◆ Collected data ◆
====
import Summits.KontsevichZagierPeriods.KontsevichZagierPeriods.Theorems.LinRedNormalFormArrangementNormalFormSeparateTwoCorner
import Summits.KontsevichZagierPeriods.KontsevichZagierPeriods.Theorems.LinRedNormalFormArrangementNormalFormSeparateTwoRadialLog
import Summits.KontsevichZagierPeriods.KontsevichZagierPeriods.Theorems.LinRedNormalFormArrangementNormalFormSeparateTwoHIOrder
import Summits.KontsevichZagierPeriods.KontsevichZagierPeriods.Theorems.LinRedNormalFormArrangementNormalFormSeparateTwoHIChart

/-!
# The fibre mass along a thin sector: the weight hypotheses of the ray theorems

(Line `janus-bands`, crux `ArrangementNormalForm`, stub `stub_separateTwoPos_hI`, part `HIWeight`.)
For a literal Janus fibre datum (`lo`, `hi`, `a` over atoms `Atm 2`) and a thin sector at the
base point `z₁` with frame `P, Q` (part `HIChart`), the fibre mass in blown-up coordinates
`Λ'(t, v) = lmass lo hi a (av (bpt z₁ P Q t v))` (parts `Comparison`, `Mass`) satisfies the three
weight hypotheses of the ray theorems (part `HIRayMain`) on all small scales: it is measurable
(`measurable_lmass_bpt`), almost decreasing towards the corner (`hΛmono`, from
`SepTwo.lmass_corner_mono`), and has logarithmic angular and radial costs (`hΛang`, `hΛrad`, from
`SepTwo.lmass_angular_log`, `SepTwo.lmass_radial_log`) — `weight_hyps`, registered in literal
form as `separateTwo_hiWeight`. The point is that every atom value along the sector is
`av z₁ c + t (p c + q c v)` (`av_bpt`), the format of part `Corner`.
-/

noncomputable section

open Set MeasureTheory
open scoped ENNReal

namespace Summit.KontsevichZagierPeriods.ArrangementNormalForm.JanusBands

namespace SepTwo

variable {k : ℕ}

/-- Atom values along a thin sector. -/
theorem av_bpt (z₁ P Q : Fin 2 → ℝ) (t v : ℝ) (c : Atm 2) :
    av (bpt z₁ P Q t v) c =
      av z₁ c + t * ((∑ i, (c.1 i : ℝ) * P i) + (∑ i, (c.1 i : ℝ) * Q i) * v) := by
  simp only [av, bpt, Fin.sum_univ_two]
  ring

/-- The finite set of atoms in use. -/
theorem exists_atoms {B : ℕ} (lo hi : Fin k → Fin k ⊕ Atm B) (a : Fin k → Option (Atm B)) :
    ∃ U : Finset (Atm B), (∀ i c, lo i = Sum.inr c → c ∈ U) ∧ (∀ i c, hi i = Sum.inr c → c ∈ U) ∧
      ∀ i c, a i = some c → c ∈ U := by
  classical
  refine ⟨Finset.univ.biUnion fun i =>
    ((lo i).getRight?.toFinset ∪ (hi i).getRight?.toFinset) ∪ (a i).toFinset, ?_, ?_, ?_⟩
  · intro i c h
    exact Finset.mem_biUnion.2 ⟨i, Finset.mem_univ _, by simp [h]⟩
  · intro i c h
    exact Finset.mem_biUnion.2 ⟨i, Finset.mem_univ _, by simp [h]⟩
  · intro i c h
    exact Finset.mem_biUnion.2 ⟨i, Finset.mem_univ _, by simp [h]⟩

/-- The blow-up point is jointly continuous in `(t, v)`. -/
theorem continuous_bpt (z₁ P Q : Fin 2 → ℝ) :
    Continuous fun p : ℝ × ℝ => bpt z₁ P Q p.1 p.2 := by
  refine continuous_pi fun i => ?_
  simp only [bpt]
  fun_prop

/-- **The fibre mass along a thin sector is measurable.** -/
theorem measurable_lmass_bpt (lo hi : Fin k → Fin k ⊕ Atm 2) (a : Fin k → Option (Atm 2))
    (z₁ P Q : Fin 2 → ℝ) :
    Measurable (Function.uncurry fun t v => lmass lo hi a (av (bpt z₁ P Q t v))) :=
  (measurable_lmass_av lo hi a).comp (continuous_bpt z₁ P Q).measurable

/-- Splitting the constant of the logarithmic cost. -/
theorem ofReal_five_mul_pow {L : ℝ} (hL : 0 ≤ L) (K : ℕ) :
    ENNReal.ofReal (5 * L) ^ K = ENNReal.ofReal (5 ^ K) * ENNReal.ofReal (L ^ K) := by
  rw [← ENNReal.ofReal_pow (by positivity), mul_pow, ENNReal.ofReal_mul (by positivity)]

/-- `1 + log (v'/v) ≥ 0` for `0 < v ≤ v'`. -/
theorem one_add_log_nonneg {v v' : ℝ} (hv : 0 < v) (hvv' : v ≤ v') :
    0 ≤ 1 + Real.log (v' / v) := by
  have : 0 ≤ Real.log (v' / v) := Real.log_nonneg ((one_le_div hv).2 hvv')
  linarith

/-- **The weight hypotheses of the ray theorems for the fibre mass along a thin sector.** See
the module docstring. -/
theorem weight_hyps (lo hi : Fin k → Fin k ⊕ Atm 2) (a : Fin k → Option (Atm 2))
    (z₁ P Q : Fin 2 → ℝ) :
    ∃ δ₀ > 0, ∃ ε₀ > 0, ∃ KΛ : ℝ≥0∞, KΛ ≠ ∞ ∧ ∃ Kn : ℕ, ∃ CΛ : ℝ≥0∞, CΛ ≠ ∞ ∧
      (∀ δ ε : ℝ, 4 * δ ≤ δ₀ → 4 * ε ≤ ε₀ → ∀ x v x' v' : ℝ, 0 < x → x ≤ x' → x' ≤ 4 * x →
        x' < 4 * δ → 0 < v → v ≤ v' → v' ≤ 4 * v → v' < 4 * ε →
        lmass lo hi a (av (bpt z₁ P Q x v)) ≤ KΛ * lmass lo hi a (av (bpt z₁ P Q x' v'))) ∧
      (∀ δ ε : ℝ, δ ≤ δ₀ → ε ≤ ε₀ → ∀ x : ℝ, 0 < x → x < δ → ∀ v v' : ℝ, 0 < v → v ≤ v' →
        v' < ε → lmass lo hi a (av (bpt z₁ P Q x v)) ≤
          CΛ * ENNReal.ofReal ((1 + Real.log (v' / v)) ^ Kn) * lmass lo hi a (av (bpt z₁ P Q x v'))) ∧
      (∀ δ ε : ℝ, δ ≤ δ₀ → ε ≤ ε₀ → ∀ v : ℝ, 0 < v → v < ε → ∀ x x' : ℝ, 0 < x → x ≤ x' →
        x' < δ → lmass lo hi a (av (bpt z₁ P Q x v)) ≤
          CΛ * ENNReal.ofReal ((1 + Real.log (x' / x)) ^ Kn) * lmass lo hi a (av (bpt z₁ P Q x' v))) := by
  obtain ⟨U, hlo, hhi, ha⟩ := exists_atoms lo hi a
  set c₀ : Atm 2 → ℝ := fun c => av z₁ c with hc₀
  set p : Atm 2 → ℝ := fun c => ∑ i, (c.1 i : ℝ) * P i with hp
  set q : Atm 2 → ℝ := fun c => ∑ i, (c.1 i : ℝ) * Q i with hq
  have hΛ : ∀ t v, lmass lo hi a (av (bpt z₁ P Q t v)) =
      lmass lo hi a (fun c => c₀ c + t * (p c + q c * v)) := fun t v => by
    congr 1
    funext c
    exact av_bpt z₁ P Q t v c
  obtain ⟨G, hG, hGsep⟩ := exists_sep_const U c₀
  obtain ⟨g, hg, hgsep⟩ := exists_sep_const U p
  obtain ⟨R, hR, hRp, hRq⟩ := exists_bound_const U p q
  set Kn := k * U.card with hKn
  refine ⟨G / (28 * R), by positivity, min 1 (g / (14 * R)), by positivity,
    (9 : ℝ≥0∞) ^ Kn * (9 : ℝ≥0∞) ^ Kn,
    ENNReal.mul_ne_top (ENNReal.pow_ne_top (by norm_num)) (ENNReal.pow_ne_top (by norm_num)),
    Kn, ENNReal.ofReal (5 ^ Kn), ENNReal.ofReal_ne_top, ?_, ?_, ?_⟩
  · intro δ ε hδ hε x v x' v' hx hxx' hx'x hx' hv hvv' hv'v hv'
    rw [hΛ, hΛ]
    have hv'1 : v' ≤ 1 := by linarith [min_le_left 1 (g / (14 * R))]
    have hv'g : v' ≤ g / (14 * R) := by linarith [min_le_right 1 (g / (14 * R))]
    exact lmass_corner_mono lo hi a U hlo hhi ha c₀ p q G g R hR hGsep hgsep hRp hRq hx hxx' hx'x
      (by linarith) hv hvv' hv'v hv'1 hv'g
  · intro δ ε hδ hε x hx hxδ v v' hv hvv' hv'
    rw [hΛ, hΛ]
    have hv'1 : v' ≤ 1 := by linarith [min_le_left 1 (g / (14 * R))]
    have hv'g : v' ≤ g / (14 * R) := by linarith [min_le_right 1 (g / (14 * R))]
    have h := lmass_angular_log lo hi a U hlo hhi ha c₀ p q G g R hR hGsep hgsep hRp hRq hx
      (by linarith) hv hvv' hv'1 hv'g
    rwa [ofReal_five_mul_pow (one_add_log_nonneg hv hvv')] at h
  · intro δ ε hδ hε v hv hvε x x' hx hxx' hx'
    rw [hΛ, hΛ]
    have hv1 : |v| ≤ 1 := by
      rw [abs_of_pos hv]; linarith [min_le_left 1 (g / (14 * R))]
    have h := lmass_radial_log lo hi a U hlo hhi ha c₀ p q G R hR hGsep hRp hRq hx hxx'
      (by linarith) hv1
    rwa [ofReal_five_mul_pow (one_add_log_nonneg hx hxx')] at h

end SepTwo

/-- **The weight hypotheses of the ray theorems for the fibre mass along a thin sector**
(registered part of `stub_separateTwoPos_hI`; literal form of `SepTwo.weight_hyps`): the fibre
mass of a literal Janus fibre datum at the points `z₁ + x (P + v Q)` of a thin sector is, on all
small scales, almost decreasing towards the corner at scale `4` and has logarithmic angular and
radial costs. -/
theorem separateTwo_hiWeight (k : ℕ) (lo hi : Fin k → Fin k ⊕ ((Fin 2 → ℚ) × ℚ)) (a : Fin k → Option ((Fin 2 → ℚ) × ℚ)) (z₁ P Q : Fin 2 → ℝ) : ∃ δ₀ > 0, ∃ ε₀ > 0, ∃ KΛ : ENNReal, KΛ ≠ ⊤ ∧ ∃ Kn : ℕ, ∃ CΛ : ENNReal, CΛ ≠ ⊤ ∧ (∀ δ ε : ℝ, 4 * δ ≤ δ₀ → 4 * ε ≤ ε₀ → ∀ x v x' v' : ℝ, 0 < x → x ≤ x' → x' ≤ 4 * x → x' < 4 * δ → 0 < v → v ≤ v' → v' ≤ 4 * v → v' < 4 * ε → SepTwo.lmass lo hi a (fun c : (Fin 2 → ℚ) × ℚ => ∑ i, (c.1 i : ℝ) * (z₁ i + x * (P i + v * Q i)) + (c.2 : ℝ)) ≤ KΛ * SepTwo.lmass lo hi a (fun c : (Fin 2 → ℚ) × ℚ => ∑ i, (c.1 i : ℝ) * (z₁ i + x' * (P i + v' * Q i)) + (c.2 : ℝ))) ∧ (∀ δ ε : ℝ, δ ≤ δ₀ → ε ≤ ε₀ → ∀ x : ℝ, 0 < x → x < δ → ∀ v v' : ℝ, 0 < v → v ≤ v' → v' < ε → SepTwo.lmass lo hi a (fun c : (Fin 2 → ℚ) × ℚ => ∑ i, (c.1 i : ℝ) * (z₁ i + x * (P i + v * Q i)) + (c.2 : ℝ)) ≤ CΛ * ENNReal.ofReal ((1 + Real.log (v' / v)) ^ Kn) * SepTwo.lmass lo hi a (fun c : (Fin 2 → ℚ) × ℚ => ∑ i, (c.1 i : ℝ) * (z₁ i + x * (P i + v' * Q i)) + (c.2 : ℝ))) ∧ (∀ δ ε : ℝ, δ ≤ δ₀ → ε ≤ ε₀ → ∀ v : ℝ, 0 < v → v < ε → ∀ x x' : ℝ, 0 < x → x ≤ x' → x' < δ → SepTwo.lmass lo hi a (fun c : (Fin 2 → ℚ) × ℚ => ∑ i, (c.1 i : ℝ) * (z₁ i + x * (P i + v * Q i)) + (c.2 : ℝ)) ≤ CΛ * ENNReal.ofReal ((1 + Real.log (x' / x)) ^ Kn) * SepTwo.lmass lo hi a (fun c : (Fin 2 → ℚ) × ℚ => ∑ i, (c.1 i : ℝ) * (z₁ i + x' * (P i + v * Q i)) + (c.2 : ℝ))) := by
  exact SepTwo.weight_hyps lo hi a z₁ P Q

end Summit.KontsevichZagierPeriods.ArrangementNormalForm.JanusBands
====
◆ ABOUT THIS EXERCISE ◆
All that belongs in the answer is the run of lines above from the line containing "(by linarith) hv hvv' hv'v hv'1 hv'g" through the line containing "radial costs. -/", exactly as written.

◆ RESPONSE FOR THIS EXERCISE ◆
      (by linarith) hv hvv' hv'v hv'1 hv'g
  · intro δ ε hδ hε x hx hxδ v v' hv hvv' hv'
    rw [hΛ, hΛ]
    have hv'1 : v' ≤ 1 := by linarith [min_le_left 1 (g / (14 * R))]
    have hv'g : v' ≤ g / (14 * R) := by linarith [min_le_right 1 (g / (14 * R))]
    have h := lmass_angular_log lo hi a U hlo hhi ha c₀ p q G g R hR hGsep hgsep hRp hRq hx
      (by linarith) hv hvv' hv'1 hv'g
    rwa [ofReal_five_mul_pow (one_add_log_nonneg hv hvv')] at h
  · intro δ ε hδ hε v hv hvε x x' hx hxx' hx'
    rw [hΛ, hΛ]
    have hv1 : |v| ≤ 1 := by
      rw [abs_of_pos hv]; linarith [min_le_left 1 (g / (14 * R))]
    have h := lmass_radial_log lo hi a U hlo hhi ha c₀ p q G R hR hGsep hRp hRq hx hxx'
      (by linarith) hv1
    rwa [ofReal_five_mul_pow (one_add_log_nonneg hx hxx')] at h

end SepTwo

/-- **The weight hypotheses of the ray theorems for the fibre mass along a thin sector**
(registered part of `stub_separateTwoPos_hI`; literal form of `SepTwo.weight_hyps`): the fibre
mass of a literal Janus fibre datum at the points `z₁ + x (P + v Q)` of a thin sector is, on all
small scales, almost decreasing towards the corner at scale `4` and has logarithmic angular and
radial costs. -/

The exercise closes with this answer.